Farm Fare Market
It takes less than five minutes of conversation with Nicole Cormier to be convinced of her passion about local, organic foods. Perusing the shelves of Farm Fare Market, the store in Sandwich under her tutelage, you soon realize that she puts a major emphasis on sourcing environmentally friendly, artisanal products. After about 30 minutes, during which you’ve heard her converse with customers about the nutritional benefits of a plant-based diet, and observed the shelf full of healthy lifestyle cookbooks with titles like The Everything Guide to Nutrition and The $5 a Meal College Vegetarian Cookbook, you wonder how she has absorbed so much knowledge and created such output in her mere 30 years.

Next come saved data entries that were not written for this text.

/-- **A closed-up leaf is complete**: twelve labels, twenty triangles, every triangle placed.
[folklore] -/
theorem complete_of_no_open (h : Realizes M φ s) (hnone : s.chooseOpen = none) :
    s.n = 12 ∧ s.tris.size = 20 ∧ ∀ T ∈ M.tri, ∃ t ∈ s.tris.toList, tset φ t = T := by
  classical
  set I : Finset (Fin 12) := (Finset.range s.n).image φ with hI
  have hinj : Set.InjOn φ (Finset.range s.n : Set ℕ) := by
    intro a ha b hb he
    exact h.inj a b (by simpa using ha) (by simpa using hb) he
  have hcardI : I.card = s.n := by rw [hI, card_image_of_injOn hinj, card_range]
  have hmemI : ∀ w, w ∈ I ↔ ∃ u, u < s.n ∧ φ u = w := by
    intro w; rw [hI, mem_image]; simp
  -- I is bond-closed
  have hIcl : ∀ x ∈ I, ∀ y, M.bond x y = true → y ∈ I := by
    intro x hx y hb
    obtain ⟨v, hv, rfl⟩ := (hmemI x).1 hx
    obtain ⟨u, hu, rfl⟩ := h.used_of_bond hnone hv hb
    exact (hmemI _).2 ⟨u, hu, rfl⟩
  -- the complement is bond-closed
  have hCcl : ∀ x ∈ Finset.univ \ I, ∀ y, M.bond x y = true → y ∈ Finset.univ \ I := by
    intro x hx y hb
    rw [mem_sdiff] at hx ⊢
    refine ⟨mem_univ _, fun hy => hx.2 ?_⟩
    exact hIcl y hy x (by rw [M.bond_symm]; exact hb)
  -- sizes
  have hI5 : 5 ≤ I.card := by
    have h0 : φ 0 ∈ I := (hmemI _).2 ⟨0, by have := h.three_le; omega, rfl⟩
    have hsub : insert (φ 0) (M.partners (φ 0)) ⊆ I := by
      intro y hy
      rw [mem_insert] at hy
      rcases hy with rfl | hy
      · exact h0
      · exact hIcl _ h0 y (CF.mem_partners.1 hy)
    have := card_le_card hsub
    rw [card_insert_of_notMem (CF.not_mem_partners_self _), CF.card_partners] at this
    omega
  have hC : (Finset.univ \ I).card = 12 - s.n := by
    rw [card_sdiff_of_subset (subset_univ I), card_univ, Fintype.card_fin, hcardI]
  have hn12 : s.n = 12 := by
    by_contra hne
    have hlt : s.n < 12 := lt_of_le_of_ne h.n_le hne
    -- an unused label and its partners
    obtain ⟨w, hw⟩ : (Finset.univ \ I).Nonempty := by rw [← card_pos, hC]; omega
    have hsub : insert w (M.partners w) ⊆ Finset.univ \ I := by
      intro y hy
      rw [mem_insert] at hy
      rcases hy with rfl | hy
      · exact hw
      · exact hCcl _ hw y (CF.mem_partners.1 hy)
    have h5 := card_le_card hsub
    rw [card_insert_of_notMem (CF.not_mem_partners_self _), CF.card_partners, hC] at h5
    -- n ∈ {5, 6, 7}
    have hn : s.n = 5 ∨ s.n = 6 ∨ s.n = 7 := by omega
    rcases hn with hn | hn | hn
    · exact CF.no_closed_five (by rw [hcardI, hn]) hIcl
    · exact CF.no_closed_six (by rw [hcardI, hn]) hIcl
    · exact CF.no_closed_five (by rw [hC, hn]) hCcl
  -- complete
  have hIuniv : I = Finset.univ := eq_univ_of_card _ (by rw [hcardI, hn12]; simp)
  have hall : ∀ T ∈ M.tri, ∃ t ∈ s.tris.toList, tset φ t = T := by
    intro T hT
    obtain ⟨x, hx⟩ : T.Nonempty := by rw [← card_pos, M.tri_card T hT]; norm_num
    obtain ⟨v, hv, rfl⟩ := (hmemI x).1 (hIuniv ▸ mem_univ x)
    exact h.all_star_placed hnone hv T hT hx
  refine ⟨hn12, ?_, hall⟩
  -- twenty placed triangles
  have heq : s.tris.toList.toFinset.image (tset φ) = M.tri := by
    ext T
    rw [mem_image]
    constructor
    · rintro ⟨t, ht, rfl⟩; exact h.mem t (by simpa using ht)
    · intro hT
      obtain ⟨t, ht, he⟩ := hall T hT
      exact ⟨t, by simpa using ht, he⟩
  have hc := congrArg Finset.card heq
  rw [M.card_tri, card_image_of_injOn, List.toFinset_card_of_nodup h.nodup, Array.length_toList] at hc
  · exact hc
  · intro t ht t' ht' he
    exact h.eq_of_tset_eq (by simpa using ht) (by simpa using ht') he

end Realizes

end ShellCensusSearch

end Literature.Geometry.DiscreteGeometry
import Literature.NumberTheory.EllipticCurves.PadicPointsHomFiltrationProofs
import Literature.NumberTheory.EllipticCurves.FormalGroupDictionaryProofs
import Mathlib.Algebra.Polynomial.EraseLead
import Mathlib.Algebra.Polynomial.Derivative
import HarnessLib

/-!
# The linear term at `O` of a `p`-adic homomorphism given by an `x`-formula `x' = a(x)/b(x)`

Topic `NumberTheory/EllipticCurves`; a proofs-only file (theorems only: no definitions, no named
facts), part of step (V) at the finite places of the proof of Milne, *Arithmetic Duality
Theorems*, Thm. I.7.3 (isogeny invariance of the Birch–Swinnerton-Dyer quotient; the named fact
`WeierstrassCurve.bsdRHS_eq_of_isIsogenous`).  Milne (p. 98) computes, for an isogeny
`f : A → B` over `K_v`, `z(f(K_v)) = μ_v(A, f^*ω_B)/μ_v(B, ω_B)`; for elliptic curves over `ℚ_p`
the tree reaches this number through the formal filtration (`PadicFiltrationLinearTermProofs`:
an additive map with `‖z'(f P) - k z(P)‖ ≤ C ‖z(P)‖²` near `O` maps `E⁽ᴺ⁾` onto `E'⁽ᴺ⁺ᵛ⁽ᵏ⁾⁾`).
This file supplies that estimate for maps of the shape an isogeny has on `ℚ_p`-points.

**Setting.** `E, E'` elliptic curves over `ℚ_p` with `p`-integral equations `W, W'`;
`f : E(ℚ_p) → E'(ℚ_p)` ANY additive map; `a, b ∈ ℚ_p[X]`, `k ∈ ℚ_p^×`; and off a finite set of
points `f(x, y) = (a(x)/b(x), y')` with
`k (2y' + a₁'x' + a₃') = (2y + a₁x + a₃) · (a'b - ab')(x)/b(x)²`
— the `x`-formula of an isogeny (Silverman, *AEC*, III.4 Remark 4.13.3; the tree's
`Isogeny.exists_xy_apply_eq_eval_map_div`) together with the identity `ψ^*ω' = k ω` written as
`k · (2y' + a₁'x' + a₃') ∘ ψ = δ(x' ∘ ψ)`, `δ = d/ω` the invariant derivation (*AEC* III.5; the
tree's coordinate identity of `IsogenyRealPeriodProofs`).

**Result** (`WeierstrassCurve.PadicXFormula.exists_linearTerm`): there are `N₀` and `C` with
`f P ∈ E'₁(ℚ_p)` and `‖z'(f P) - k z(P)‖ ≤ C ‖z(P)‖²` for all `P ∈ E⁽ᴺ⁰⁾(ℚ_p)` — the hypothesis
of `WeierstrassCurve.exists_map_formalFiltration_eq_of_linearTerm`.  This is the elementary
content of "an isogeny acts on the formal groups by a power series `kT + O(T²)`, `k` its
multiplier on invariant differentials" (*AEC* IV.4, Cor. 4.3), obtained here without power
series:

* `norm_eval_le`, `norm_eval_sub_lead_le`, `norm_eval_derivative_sub_le`: values of polynomials at
  `‖X‖ ≥ 1` are their leading terms up to an error smaller by a factor `‖X‖`;
* `PadicXFormula.pointwise`: at a point with `‖x‖ = t²`, `‖y‖ = t³` (`t = ‖z‖⁻¹ ≫ 1`), the
  ultrametric inequality gives `‖b(x)‖ = ‖β‖t^{2 deg b}`, `‖x'‖ = ‖α/β‖ t^{2d₁}`,
  `‖y'‖ = ‖d₁α/(kβ)‖ t^{2d₁+1}` (`d₁ = deg a - deg b`), and for `d₁ = 1` the estimate
  `‖z' - kz‖ ≤ C t⁻²` from the identity
  `z' - kz = (k[2y(E - AB) + (a₁x + a₃)E] - k²xB(a₁'A + a₃'B))/(2kB²y'y)`,
  `A = a(x)`, `B = b(x)`, `E = x(a'b - ab')(x)`, whose numerator has no term of top order;
* `PadicXFormula.exists_linearTerm`: `deg a > deg b`, since otherwise `a/b` stays bounded near `O`
  while `f(E⁽ᴺ̃⁾) ⊆ E'⁽ᴺ'⁾` for every `N'` (`exists_map_formalFiltration_le`, file
  `PadicPointsHomFiltrationProofs`); then the equation of `E'` (`‖y'‖² = ‖x'‖³` on `E'₁`) at two
  radii forces `d₁ = 1`; the degenerate small degrees are avoided by passing to `(aX², bX²)`,
  which changes neither `a/b` nor `(a'b - ab')/b²` (`xFormula_mul_X_sq`).

## References

* J. S. Milne, *Arithmetic Duality Theorems*, 2nd ed. (2006), Ch. I §7, proof of Thm. 7.3, p. 98.
  [MilneADT2006]
* J. H. Silverman, *The Arithmetic of Elliptic Curves*, 2nd ed., GTM 106 (2009), III.4
  (Remark 4.13.3), III.5, IV.1, IV.4 (Cor. 4.3), VII.2.2. [SilvermanAEC2009]

## Design

Theorems only (D-0026); everything over `ℚ_p`, no isogenies: the consumer
(`IsogenyPadicLinearTermProofs`) derives the hypothesis `hform` for the map on `ℚ_p`-points of an
isogeny.  Thresholds and constants are produced existentially.
-/

noncomputable section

Nicole is a registered Dietitian, an author, blogger, host of a weekly food radio show called radio Brunch, budding documentarian, and a farmer-in-training (she and her fiance Jim Lough have a traditional—no pesticides, no chemicals, but not certified organic—farm called Backyard Gardens in Buzzards Bay). Her Farm Fare Market, which just celebrated its one-year anniversary, is chock full of organic bulk foods such as nuts, dried fruit and seeds; small-batch locally-produced items like jam, gluten free granola and honey; and cool items like nubby gloves for scrubbing dirt from garden vegetables. On Thursday and Friday afternoons she sells cold-pressed juices sold in mason jars ($6.50 for 12 ounces) that she makes with recipes from a new book she is working on called Drink This, Feel Better. Today’s juice is a blend of carrot, apple, pineapple, cucumber, beet and ginger and it is particularly popular with her regular customers.

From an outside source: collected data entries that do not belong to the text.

import Summits.BirchSwinnertonDyer.Rank1Residual.GaloisImage.WildThreeAdicTower
import HarnessLib

/-!
# The non-canonical root of the level-`3` Hauptmodul quartic at `v₃(j) = 4`:
# `v(ρ)³ = v(3)` and `v(9(2 + ρ)² − ρ⁶)³ = v(3)⁷`
# (cell `b2b-bsdres`, team n1011, seat p02 gen 5 — row T-b11-F4, file F4c-H1 'Hauptmodul route,
# curve-free core, part 1'; pure valuation algebra in `ℚ̄`, no elliptic curve in the statements)

HONEST FRAMING (cell `b2b-bsdres`, run/shared/lean/b2b/bsd-rank1-residual/, verbatim in every
file): the goal of the cell is to DELETE the COMBINATION-SHAPED residual classes of the
Birch–Swinnerton-Dyer formula for ALL analytic-rank `≤ 1` elliptic curves over `ℚ` — "full BSD
formula for every rank `≤ 1` curve in class `C`" assembled STRICTLY from published theorems — so
that the rank-`≤ 1` remainder becomes exactly the CONSTRUCTION-SHAPED classes, which are TYPED
(missing-input `Prop`s), NOT attempted. This is not "finishing BSD". Team n1011 (N10 / N11):
research route; no claim beyond the stated classes; labels UNCHANGED; nothing is booked. Theorems
only (no definition, no named fact).

## What this file proves (M3-LOCAL-NOTE §8.3 "v₃(j) = 4 is valuation-forced", first half)

Let `v` be the place of `ℚ̄` over `3`, `t = v(3)`.  For an elliptic curve `E/ℚ` and a cyclic
subgroup `C ⊂ E[9]`, the level-`9` Hauptmodul `η = η(E, C)` (`KleinFrickeLevelNine`) gives, with
`θ = η + 3`, `S = θ³`, the level-`3` relation **`j(S − 27) = S(S − 24)³`**
(`KleinFrickeLevelTwentySeven.level_nine_three_smul`), `v(S) = v(3)` when `3C` is not the
canonical subgroup.  Write `S = 3(2 + ρ)`, `J = j/81`.  This file proves, curve-free:

* `valuation_four_sub_sq_le` (§0) — for a rational `3`-adic unit `q`: `v(4 − q²) ≤ t`.
* `rho_quartic_of_hauptmodul_three` (§1) — `ρ⁴ − 16ρ³ + 72ρ² − 3Jρ + (21J − 432) = 0`.
* `valuation_rho_pow_three_eq` (§1) — `v(J) = 1`, `v(ρ + 2) = 1` ⟹ `v(ρ)³ = t`.
* `valuation_nine_sq_sub_pow_six` (§1) — then `v(9(2 + ρ)² − ρ⁶)³ = t⁷` (`ρ³ = 3J + D` with
  `v(D) = v(9ρ²)`, and `9(2 + ρ)² − ρ⁶ = 36ρ + [9(4 − J²) + 9ρ² − 6JD − D²]`, bracket `< v(36ρ)`).

Part 2 (`HauptmodulNineValuationFour`) adds the cube-root lemma and concludes
`v(9θ²/(S − 6)² − 1)⁹ = t` — the `Stab(C)`-invariant of `3`-adic valuation `1/9` feeding the
scalar-stabiliser socket (`NineTorsionScalarStabiliserSocket`, p283350).  EVIDENCE kit j134538
(142/142 census cells with `v₃(j) = 4`).  Nothing booked.

References: [Maier2006] R. S. Maier, J. Ramanujan Math. Soc. 24 (2009), Table 4 (N = 3, 9), §5.
-/

noncomputable section

set_option maxRecDepth 10000

open scoped Classical

namespace Summit.BirchSwinnertonDyer.Rank1Residual.GaloisImage

open Literature.NumberTheory.EllipticCurves Literature.NumberTheory.GaloisRepresentations
  Rat.HeightOneSpectrum

/-! ### §0 Rational bookkeeping: `J = j/81` is a `3`-adic unit and `3 ∣ 4 − J²` -/

/-- A rational with `v₃(q) = 0` has numerator and denominator prime to `3`. [folklore] -/
theorem not_dvd_num_den_of_padicValRat_eq_zero {q : ℚ} (hq : q ≠ 0) (hv : padicValRat 3 q = 0) :
    ¬ (3 : ℤ) ∣ q.num ∧ ¬ 3 ∣ q.den := by
  haveI : Fact (Nat.Prime 3) := ⟨Nat.prime_three⟩
  have hnum0 : q.num ≠ 0 := Rat.num_ne_zero.mpr hq
  have hdef : padicValRat 3 q = padicValInt 3 q.num - padicValNat 3 q.den := rfl
  have hcop : Nat.Coprime q.num.natAbs q.den := q.reduced
  by_cases hn : (3 : ℤ) ∣ q.num
  · -- then `3 ∤ den`, so `v₃(q) ≥ 1`
    have hd : ¬ 3 ∣ q.den := by
      intro hd
      have h3 : 3 ∣ Nat.gcd q.num.natAbs q.den :=
        Nat.dvd_gcd (Int.natAbs_dvd_natAbs.mpr hn) hd
      rw [hcop] at h3
      omega
    have hvd : padicValNat 3 q.den = 0 := padicValNat.eq_zero_of_not_dvd hd
    have hvn : 1 ≤ padicValInt 3 q.num :=
      ((padicValInt_dvd_iff 1 q.num).mp (by simpa using hn)).resolve_left hnum0
    rw [hdef, hvd] at hv
    push_cast at hv
    omega
  · refine ⟨hn, fun hd ↦ ?_⟩
    have hvn : padicValInt 3 q.num = 0 := padicValInt.eq_zero_of_not_dvd hn
    have hvd : 1 ≤ padicValNat 3 q.den :=
      Nat.one_le_iff_ne_zero.mpr (by
        intro h0
        rw [padicValNat.eq_zero_iff] at h0
        rcases h0 with h0 | h0 | h0
        · omega
        · exact q.den_nz h0
        · exact h0 hd)
    rw [hdef, hvn] at hv
    omega

/-- Non-zero elements of `ZMod 3` square to `1`. [folklore] -/
theorem sq_eq_one_of_ne_zero_zmod_three : ∀ x : ZMod 3, x ≠ 0 → x ^ 2 = 1 := by decide

/-- `4·1 − 1 = 0` in `ZMod 3`. [folklore] -/
theorem four_mul_one_sub_one_zmod_three : (4 : ZMod 3) * 1 - 1 = 0 := by decide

Since launching Farm Fare Market last year, Nicole says she has transitioned her store to being a more ecologically friendly business, sourcing bulk foods that have less packaging, and seeking out hard to-find organic foods. She likes to meet and support other likeminded young local entrepreneurs. Thus, you find Wellfleet Sea Salt and Cape Cod Coffee roasters coffee on her shelves.
Nicole says she is passionate about teaching people how to play an active role in improving their whole health by developing new relationships with food. She offers nutrition counseling for eating disorders, gastrointestinal issues and food intolerances that includes trips to the grocery store and cooking lessons. She hosts Friday night workshops once a month. In September the subject is making your own natural cleaning products with Devon from The Optimist Co. of Cotuit, and in November it’s making your own herbal teas with Good4you Herbals of South Yarmouth.
Nicole is equally impassioned about the power of connecting people with their local farmers and helping them discover the benefits of eating locally and seasonally. In season, you’ll find her every Saturday afternoon at the Mashpee Commons Farmers’ Market that she helped organize and manages. At her store she sells produce from BackyardGardens and she and Jim offer a 10-week CSA each season. Every other Thursday, CSA members pick up a nutritionally complete bag stuffed with vegetables, herbs, eggs, honey or jam, and one homemade item such as sauce or stock.
In February 2012, nicole and Jim drove cross-country, stopping at one organic farm in every state along their route. Each visit was documented with candid interviews with the farmers and vivid photographs of the farms. They are creating a documentary of their travels and plan to have a nationwide viewing of the film called Organic Farms are Everywhere this fall.
Underlying everything nicole does is the concept of sustainability. It shows in how she works with clients to help them discover new foods and ways of cooking that put them on a path to health. It shows in how she’s structured her business so that all the different aspects support each other, and it’s also personal. nicole says she’s designed a holistic life where work doesn’t feel like work and everything sustains everything else. That’s as good as it gets.